import Literature.Analysis.ODE.HeunEulerIntegrals
import HarnessLib

/-!
# The derivative-regularised Euler transform `∂_z^k Φ_{θ−k}[v]` solves the target Heun equation
# for `Re θ < k+1`: analytic continuation in the kernel exponent

Topic `Literature/Analysis/ODE` (namespace `Literature.Analysis.ODE`, sub-namespace `GeneralHeun`;
continues `HeunEulerIntegrals.lean`).

Takemura's Proposition 1.2 [Takemura2017] (Kazakov–Slavyanov) states Euler's integral
transformation of Heun's equation with a Pochhammer-type contour, i.e. for ALL kernel exponents;
along the real segment `(1, z)` the integral `Φ_θ[v](z) = ∫₁^z (z−w)^{−θ} v(w) dw` converges only for
`Re θ < 1` (`HeunEulerIntegrals.heunOperator_eulerΦ`). For `Re θ < k+1` the transform is the
Riemann–Liouville DERIVATIVE `u = ∂_z^k Φ_{θ−k}[v]` (fractional derivative of order `θ−1` of `v`
from the base point `1`, [SamkoKilbasMarichev1993, §2]); this file proves that `u` again solves the
target equation, by analytic continuation in the exponent with the SOURCE FUNCTION `v` FIXED:

* `κ ↦ Ψ_{κ,j}[v](z)` is holomorphic on `{Re κ < 1}` (differentiation under `∫₀¹` in the complex
  parameter, dominated by `|log(1−t)|(1−t)^{−a} t^r`), hence so are the `z`-derivatives of all
  orders of `Φ_{κ−k}[v]` at a fixed `z`, as functions of `κ` on `{Re κ < k+1}` (`eulerFam`);
* along the affine family of targets `T(κ) = eulerSrc-map(S, 2−κ)` the source operators
  `S(κ) = eulerSrc-map(T(κ), κ)` differ from `S = S(θ)` only in the product `αβ`
  (`eulerSrc`-involution), so for a solution `v` of `M_S v = 0` one has
  `M_{S(κ)} v = c(κ)·w·v(w)` with `c(θ) = 0`; by `heunOperator_eulerΦ` and the recursion
  `∂_z Φ_{κ−1} = (1−κ)Φ_κ`,
  `lead·∂^{k+2}Φ_{κ−k}[v] + mid_{T(κ)}·∂^{k+1}Φ_{κ−k}[v] + low_{T(κ)}·∂^kΦ_{κ−k}[v] = c(κ)·∂^kΦ_{κ−k}[w v]`
  on `{Re κ < 1}`, and both sides are holomorphic on the half-plane `{Re κ < k+1}`;
* the identity theorem transports the identity to `κ = θ`, where `c(θ) = 0`.

No boundary terms of order `k` are ever computed. Everything here is proved; no named facts.

## References
* K. Takemura, J. Math. Soc. Japan 69 (2017) 849–891, Prop. 1.2. Key `Takemura2017`.
* S. G. Samko, A. A. Kilbas, O. I. Marichev, *Fractional integrals and derivatives*, 1993, §2
  (Riemann–Liouville derivatives `D^μ_{a+} = (d/dx)^k I^{k−μ}_{a+}`). Key `SamkoKilbasMarichev1993`.
-/

noncomputable section

open Set Filter MeasureTheory intervalIntegral Metric
open scoped Topology Interval

namespace Literature.Analysis.ODE

namespace GeneralHeun

/-! ### Holomorphy of `κ ↦ Ψ_{κ,j}[v](z)` on `{Re κ < 1}` -/

/-- `|log u| ≤ u^{−ε}/ε` for `0 < u ≤ 1`, `ε > 0`. [folklore] -/
private theorem abs_log_le_rpow_neg_div {u ε : ℝ} (hu : 0 < u) (hu1 : u ≤ 1) (hε : 0 < ε) :
    |Real.log u| ≤ u ^ (-ε) / ε := by
  have h := Real.abs_log_mul_self_rpow_lt u ε hu hu1 hε
  have hpos : 0 < u ^ ε := Real.rpow_pos_of_pos hu ε
  rw [abs_mul, abs_of_pos hpos, lt_div_iff₀ hε] at h
  rw [Real.rpow_neg hu.le, le_div_iff₀ hε]
  have h' : |Real.log u| * ε * u ^ ε ≤ 1 := by nlinarith [h.le]
  calc |Real.log u| * ε = (|Real.log u| * ε * u ^ ε) * (u ^ ε)⁻¹ := by field_simp
    _ ≤ 1 * (u ^ ε)⁻¹ := by gcongr
    _ = (u ^ ε)⁻¹ := one_mul _
import Summits.RiemannHypothesis.RiemannHypothesis.Theorems.EvenSectorBartaEvenOneSignedWindowsEdgeChannel
import HarnessLib

/-!
# The τ-free edge–Wronskian law (IDEAS-finite-rank.md PART G13, handoff-idea-3 gen13)
(rh-explicit; authored by the H-P ideation seat `handoff-idea-3` gen13 as deposit g13/EdgeWronskianTauFree.lean 6bf4987d…; landed by handoff-prove-1 gen7 as `Theorems/EvenSectorBartaEvenOneSignedWindowsTauFree.lean` (P-G13-1, --supports stmt-RiemannHypothesis-19953 --as helper) with exactly these changes: namespace `…Theorems.EvenSectorBartaEvenOneSignedWindowsTauFree` in place of `…Sketch.HandoffG13`, and this provenance clause.)

**H-P ideation, rh-explicit; long-odds MECHANISM SEARCH; no RH claims.**  Nothing in this file is,
or suggests, a proof of RH; every `def … : Prop` below is a HYPOTHESIS SHAPE used explicitly.

PART G12 typed the EDGE–WRONSKIAN LAW `(μ − ε)·P = c·τu·τv` (parity gap × bulk pairing =
constant × even edge trace × odd edge trace) and combined it with the tree's Hadamard-type edge law
`HadamardEdgeLaw ε τu κ a₀` (`ε' = −κ τu²`).  PART G13 observes that when the translation flux
constant `c` and the dilation (Hadamard) constants `κ, κ'` come from ONE rank-one edge flux form —
`c² = κ κ'`, as is a THEOREM for the fractional Dirichlet Laplacian (Djitte–Fall–Weth, Adv. Calc.
Var. 2023, Thm 1.3 with Thm 3.1, arXiv:2112.10653: the same `Γ(1+s)²` for every deformation
field) — the traces CANCEL:

  `TauFreeLaw ε μ P a₀ :  ((μ a − ε a) · P a)² = ε'(a) · μ'(a)`   for all `a ≥ a₀`,

a law among three window observables (parity gap, bulk pairing `P = ⟨ψ_odd, −u'_even⟩`, and the
two Danskin slopes) with NO trace, NO constant and NO free parameter.  Consequences proved here
(trivial real analysis): parity crossings are exactly common zeros of the slope product
(`slopes_mul_eq_zero_of_parityCrossing`); hence, while the pairing does not vanish,
"NO PARITY CROSSING on `[a₀, ∞)`" ⟺ "NEITHER parity bottom has a CRITICAL WINDOW on `[a₀, ∞)`"
(`noParityCrossing_iff_noCriticalWindows`), and with continuity the initial parity order persists
(`parityOrder_of_noCriticalWindows`).  The output `NoCriticalWindow ε a₀` is precisely the input of
the tree's `edgeTrace_pos_of_noCriticalWindow` (edge channel of `EvenOneSignedWindows`).
The law is sign-blind: it does not by itself order the parities (PART G13 says so).
-/

set_option linter.dupNamespace false

noncomputable section

open Set Filter
open scoped Topology

namespace Summit.RiemannHypothesis.RiemannHypothesis.Theorems.EvenSectorBartaEvenOneSignedWindowsTauFree

open Summit.RiemannHypothesis.RiemannHypothesis.Theorems.PolarPerronFrobenius
  (HadamardEdgeLaw NoCriticalWindow deriv_eq_zero_iff_edgeTrace_eq_zero
   edgeTrace_pos_of_noCriticalWindow)

/-- τ-FREE EDGE–WRONSKIAN LAW on `[a₀, ∞)` (IDEAS-finite-rank.md PART G13, conjecture EW♯ in
squared form): `((μ − ε)·P)² = ε'·μ'` at every window `a ≥ a₀`.  A DEFINITION used only as an
explicit hypothesis — posited, not a fact. [folklore] -/
def TauFreeLaw (ε μ P : ℝ → ℝ) (a₀ : ℝ) : Prop :=
  ∀ a, a₀ ≤ a → ((μ a - ε a) * P a) ^ 2 = deriv ε a * deriv μ a

variable {ε μ τu τv P : ℝ → ℝ} {c κ κ' a₀ a : ℝ}

/-- Algebra behind the cancellation: an edge–Wronskian law with constant `c` and Hadamard-type
laws with constants `κ, κ'` give `κ κ' · ((μ−ε)P)² = c² · ε' μ'`. -/
theorem sq_gap_mul_pairing (hε : HadamardEdgeLaw ε τu κ a₀) (hμ : HadamardEdgeLaw μ τv κ' a₀)
    (hW : ∀ a, a₀ ≤ a → (μ a - ε a) * P a = c * τu a * τv a) (ha : a₀ ≤ a) :
    κ * κ' * ((μ a - ε a) * P a) ^ 2 = c ^ 2 * (deriv ε a * deriv μ a) := by
  rw [hW a ha, (hε.2 a ha).deriv, (hμ.2 a ha).deriv]; ring

/-- **One flux form ⇒ the traces cancel.** If `c² = κ κ'` (in particular `c = κ = κ'`: the
translation and dilation variations are governed by the same rank-one edge form), the
edge–Wronskian law and the two Hadamard-type laws give the τ-free law. -/
theorem tauFreeLaw_of_edgeWronskian (hε : HadamardEdgeLaw ε τu κ a₀)
    (hμ : HadamardEdgeLaw μ τv κ' a₀)
    (hW : ∀ a, a₀ ≤ a → (μ a - ε a) * P a = c * τu a * τv a) (hc : c ^ 2 = κ * κ') :
    TauFreeLaw ε μ P a₀ := by
  intro a ha
  have h := sq_gap_mul_pairing hε hμ hW ha
  rw [← hc] at h
  have hc0 : c ^ 2 ≠ 0 := by rw [hc]; exact (mul_pos hε.1 hμ.1).ne'
  exact mul_left_cancel₀ hc0 h

/-- At a parity crossing the product of the two Danskin slopes vanishes. -/
theorem slopes_mul_eq_zero_of_parityCrossing (hT : TauFreeLaw ε μ P a₀) (ha : a₀ ≤ a)
    (hcross : ε a = μ a) : deriv ε a * deriv μ a = 0 := by
  rw [← hT a ha, hcross, sub_self, zero_mul]; ring

/-- … so one of the two parity bottoms is critical (stationary) there. -/
theorem slope_eq_zero_or_of_parityCrossing (hT : TauFreeLaw ε μ P a₀) (ha : a₀ ≤ a)
    (hcross : ε a = μ a) : deriv ε a = 0 ∨ deriv μ a = 0 :=
  mul_eq_zero.1 (slopes_mul_eq_zero_of_parityCrossing hT ha hcross)

/-- **Parity crossings are critical windows (⇒).** If neither parity bottom has a critical window
on `[a₀, ∞)`, the two levels never meet there. -/
theorem ne_of_noCriticalWindows (hT : TauFreeLaw ε μ P a₀) (hεc : NoCriticalWindow ε a₀)
    (hμc : NoCriticalWindow μ a₀) (ha : a₀ ≤ a) : ε a ≠ μ a := by
  intro h
  rcases slope_eq_zero_or_of_parityCrossing hT ha h with h1 | h1
  · exact hεc a ha h1
  · exact hμc a ha h1

/-- **(⇐).** If the levels never meet and the bulk pairing never vanishes on `[a₀, ∞)`, then
NEITHER parity bottom has a critical window there. -/
theorem noCriticalWindows_of_ne (hT : TauFreeLaw ε μ P a₀) (hP : ∀ a, a₀ ≤ a → P a ≠ 0)
    (hne : ∀ a, a₀ ≤ a → ε a ≠ μ a) : NoCriticalWindow ε a₀ ∧ NoCriticalWindow μ a₀ := by
  have key : ∀ a, a₀ ≤ a → deriv ε a * deriv μ a ≠ 0 := fun a ha ↦ by
    rw [← hT a ha]
    exact pow_ne_zero 2 (mul_ne_zero (sub_ne_zero.2 (hne a ha).symm) (hP a ha))
  exact ⟨fun a ha h0 ↦ key a ha (by rw [h0, zero_mul]),
    fun a ha h0 ↦ key a ha (by rw [h0, mul_zero])⟩

/-- **PARITY CROSSINGS = CRITICAL WINDOWS.** Under the τ-free law with non-vanishing bulk pairing,
"the parity levels never meet on `[a₀, ∞)`" is EQUIVALENT to "neither parity bottom has a critical
window on `[a₀, ∞)`" — a statement about ENERGIES and one pairing, with no trace and no constant. -/
theorem noParityCrossing_iff_noCriticalWindows (hT : TauFreeLaw ε μ P a₀)
    (hP : ∀ a, a₀ ≤ a → P a ≠ 0) :
    (∀ a, a₀ ≤ a → ε a ≠ μ a) ↔ NoCriticalWindow ε a₀ ∧ NoCriticalWindow μ a₀ :=
  ⟨noCriticalWindows_of_ne hT hP, fun h _ ha ↦ ne_of_noCriticalWindows hT h.1 h.2 ha⟩

/-- **Parity ORDER persists.** τ-free law, no critical windows for either parity, a continuous
gap and the initial order `ε a₀ < μ a₀` give `ε < μ` on all of `[a₀, ∞)` (intermediate values). -/
theorem parityOrder_of_noCriticalWindows (hT : TauFreeLaw ε μ P a₀)
    (hεc : NoCriticalWindow ε a₀) (hμc : NoCriticalWindow μ a₀)
    (hcont : ContinuousOn (fun a ↦ μ a - ε a) (Ici a₀)) (h0 : ε a₀ < μ a₀) :
    ∀ a, a₀ ≤ a → ε a < μ a := by
  intro a ha
  by_contra hlt
  have hle : μ a ≤ ε a := not_lt.1 hlt
  have hc' : ContinuousOn (fun a ↦ μ a - ε a) (Icc a₀ a) := hcont.mono fun x hx ↦ hx.1
  have hmem : (0 : ℝ) ∈ Icc (μ a - ε a) (μ a₀ - ε a₀) := ⟨sub_nonpos.2 hle, (sub_pos.2 h0).le⟩
  obtain ⟨ξ, hξ, hξ0⟩ := intermediate_value_Icc' ha hc' hmem
  exact ne_of_noCriticalWindows hT hεc hμc hξ.1 (sub_eq_zero.1 hξ0).symm

/-- **Hook to the served crux's edge channel.** Under the τ-free law with non-vanishing pairing,
non-crossing parity levels make the EVEN bottom free of critical windows; with the tree's
Hadamard-type law, a continuous even trace positive at `a₀` then stays positive on `[a₀, ∞)`
(`edgeTrace_pos_of_noCriticalWindow`, Theorems/…EdgeChannel) — no zero is born at the edge. -/
theorem edgeTrace_pos_of_noParityCrossing (hT : TauFreeLaw ε μ P a₀)
    (hP : ∀ a, a₀ ≤ a → P a ≠ 0) (hne : ∀ a, a₀ ≤ a → ε a ≠ μ a)
    (hlaw : HadamardEdgeLaw ε τu κ a₀) (hτ : ContinuousOn τu (Ici a₀)) (hτ0 : 0 < τu a₀) :
    ∀ a, a₀ ≤ a → 0 < τu a :=
  edgeTrace_pos_of_noCriticalWindow hlaw (noCriticalWindows_of_ne hT hP hne).1 hτ hτ0

end Summit.RiemannHypothesis.RiemannHypothesis.Theorems.EvenSectorBartaEvenOneSignedWindowsTauFree

end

Problem to solve: Using the entries above, give again exactly the lines from the line holding "the kernel exponent" through the line holding "(fractional derivative of". Include both end lines and nothing else.

Reply to the exercise:
# for `Re θ < k+1`: analytic continuation in the kernel exponent

Topic `Literature/Analysis/ODE` (namespace `Literature.Analysis.ODE`, sub-namespace `GeneralHeun`;
continues `HeunEulerIntegrals.lean`).

Takemura's Proposition 1.2 [Takemura2017] (Kazakov–Slavyanov) states Euler's integral
transformation of Heun's equation with a Pochhammer-type contour, i.e. for ALL kernel exponents;
along the real segment `(1, z)` the integral `Φ_θ[v](z) = ∫₁^z (z−w)^{−θ} v(w) dw` converges only for
`Re θ < 1` (`HeunEulerIntegrals.heunOperator_eulerΦ`). For `Re θ < k+1` the transform is the
Riemann–Liouville DERIVATIVE `u = ∂_z^k Φ_{θ−k}[v]` (fractional derivative of order `θ−1` of `v`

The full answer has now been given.